import Literature.NumberTheory.Transcendental.ExpPointsCuspTrichotomy
import Literature.NumberTheory.Transcendental.ExpPointsLogFreeUniformizeAlg
import HarnessLib

/-!
# The cusp trichotomy with the algebraic uniformisation of the cusp remembered

Same setting, same statement and same proof as `ExpPointsCuspTrichotomy.cusp_trichotomy`
(`W ⊆ ℂ² × ℂ²` defined over `ℚ`, `zariskiDim ℂ W < 2`, an analytic branch at infinity
`𝔟(t) = ((t⁻ᵉ, Φ₁ t / tᴺ), (Φ₂ t / tᴺ, Φ₃ t / tᴺ)) ⊆ W` carrying independent exponential points with
`t → 0`), except that in the first case — the normalised log-free cusp ray
`σ ↦ ((2πi σ⁻ᵉ + ℓu σ, 2πi (A(σ⁻¹) + g σ) + ℓv σ), (e^{ℓu σ}, e^{ℓv σ}))` with transcendental tail —
the conclusion also records the ALGEBRAIC UNIFORMISATION of the cusp which the proof constructs:
a substitution `t = T σ` (`T` analytic at `0`, `T 0 = 0`), germs `ℓ₀, ℓ₁, Φ₁` analytic at `0`, an
exponent `N₀` and a radius `r > 0` such that the `t`-branch `((t⁻ᵉ, Φ₁ t / t^{N₀}), (e^{ℓ₀ t}, e^{ℓ₁ t}))`
lies in `W` for `0 < |t| < r` and the cusp point at `σ` is the `t`-branch point at `t = T σ`
(`(T σ)⁻ᵉ = 2πi σ⁻ᵉ + ℓu σ`, `Φ₁ (T σ) / (T σ)^{N₀} = 2πi (A(σ⁻¹) + g σ) + ℓv σ`, `ℓ₀ (T σ) = ℓu σ`,
`ℓ₁ (T σ) = ℓv σ`). Ingredients: `ExpPointsLogFreeUniformizeAlg` (the cusp form with its
substitution) and the sign normalisation `exists_normalised_cusp_alg` below (for `ε = -1` the
`t`-branch is complex-conjugated too; it stays in `W` since `W` is defined over `ℚ`).
PROVED, no definition. [folklore]
-/

noncomputable section

open Complex Filter Topology Set Metric Polynomial
open scoped Real ComplexConjugate

namespace Literature.NumberTheory.Transcendental

open Literature.Analysis.Complex.MeromorphicGerm (frequently_nhdsNE_of_forall_exists)
open Literature.Analysis.Complex.BranchOrders (exists_zpow_exp_form)

/-- The branch point `((t⁻ᵉ, Φ₁ t / tᴺ), (Φ₂ t / tᴺ, Φ₃ t / tᴺ)) ∈ ℂ² × ℂ²` (local notation). -/
local notation3 "𝔟[" e ", " N ", " Φ₁ ", " Φ₂ ", " Φ₃ ", " t "]" =>
  (Sum.elim ![((t : ℂ) ^ (e : ℕ))⁻¹, (Φ₁ : ℂ → ℂ) t / t ^ (N : ℕ)]
    ![(Φ₂ : ℂ → ℂ) t / t ^ (N : ℕ), (Φ₃ : ℂ → ℂ) t / t ^ (N : ℕ)] : Fin 2 ⊕ Fin 2 → ℂ)

/-- The branch point in exponential form `((t⁻ᵉ, Φ₁ t / tᴺ), (e^{ℓ₀ t}, e^{ℓ₁ t}))` (local notation). -/
local notation3 "𝔟ₑ[" e ", " N ", " Φ₁ ", " ℓ₀ ", " ℓ₁ ", " t "]" =>
  (Sum.elim ![((t : ℂ) ^ (e : ℕ))⁻¹, (Φ₁ : ℂ → ℂ) t / t ^ (N : ℕ)]
    ![Complex.exp ((ℓ₀ : ℂ → ℂ) t), Complex.exp ((ℓ₁ : ℂ → ℂ) t)] : Fin 2 ⊕ Fin 2 → ℂ)

/-- The normalised cusp form `((2πi s⁻ᵉ + ℓu s, 2πi (A(s⁻¹) + g s) + ℓv s), (e^{ℓu s}, e^{ℓv s}))`
(local notation). -/
local notation3 "𝔠₁[" e ", " A ", " g ", " ℓu ", " ℓv ", " s "]" =>
  (Sum.elim ![2 * (Real.pi : ℂ) * I * (s : ℂ)⁻¹ ^ (e : ℕ) + (ℓu : ℂ → ℂ) s,
      2 * (Real.pi : ℂ) * I * (Polynomial.eval s⁻¹ (A : ℂ[X]) + (g : ℂ → ℂ) s) + (ℓv : ℂ → ℂ) s]
    ![Complex.exp ((ℓu : ℂ → ℂ) s), Complex.exp ((ℓv : ℂ → ℂ) s)] : Fin 2 ⊕ Fin 2 → ℂ)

------------------------------------------------------------------------

#### What is expected
Please return all lines in the material above that include the word "local".

#### Response to this exercise
/-- The branch point `((t⁻ᵉ, Φ₁ t / tᴺ), (Φ₂ t / tᴺ, Φ₃ t / tᴺ)) ∈ ℂ² × ℂ²` (local notation). -/
local notation3 "𝔟[" e ", " N ", " Φ₁ ", " Φ₂ ", " Φ₃ ", " t "]" =>
/-- The branch point in exponential form `((t⁻ᵉ, Φ₁ t / tᴺ), (e^{ℓ₀ t}, e^{ℓ₁ t}))` (local notation). -/
local notation3 "𝔟ₑ[" e ", " N ", " Φ₁ ", " ℓ₀ ", " ℓ₁ ", " t "]" =>
(local notation). -/
local notation3 "𝔠₁[" e ", " A ", " g ", " ℓu ", " ℓv ", " s "]" =>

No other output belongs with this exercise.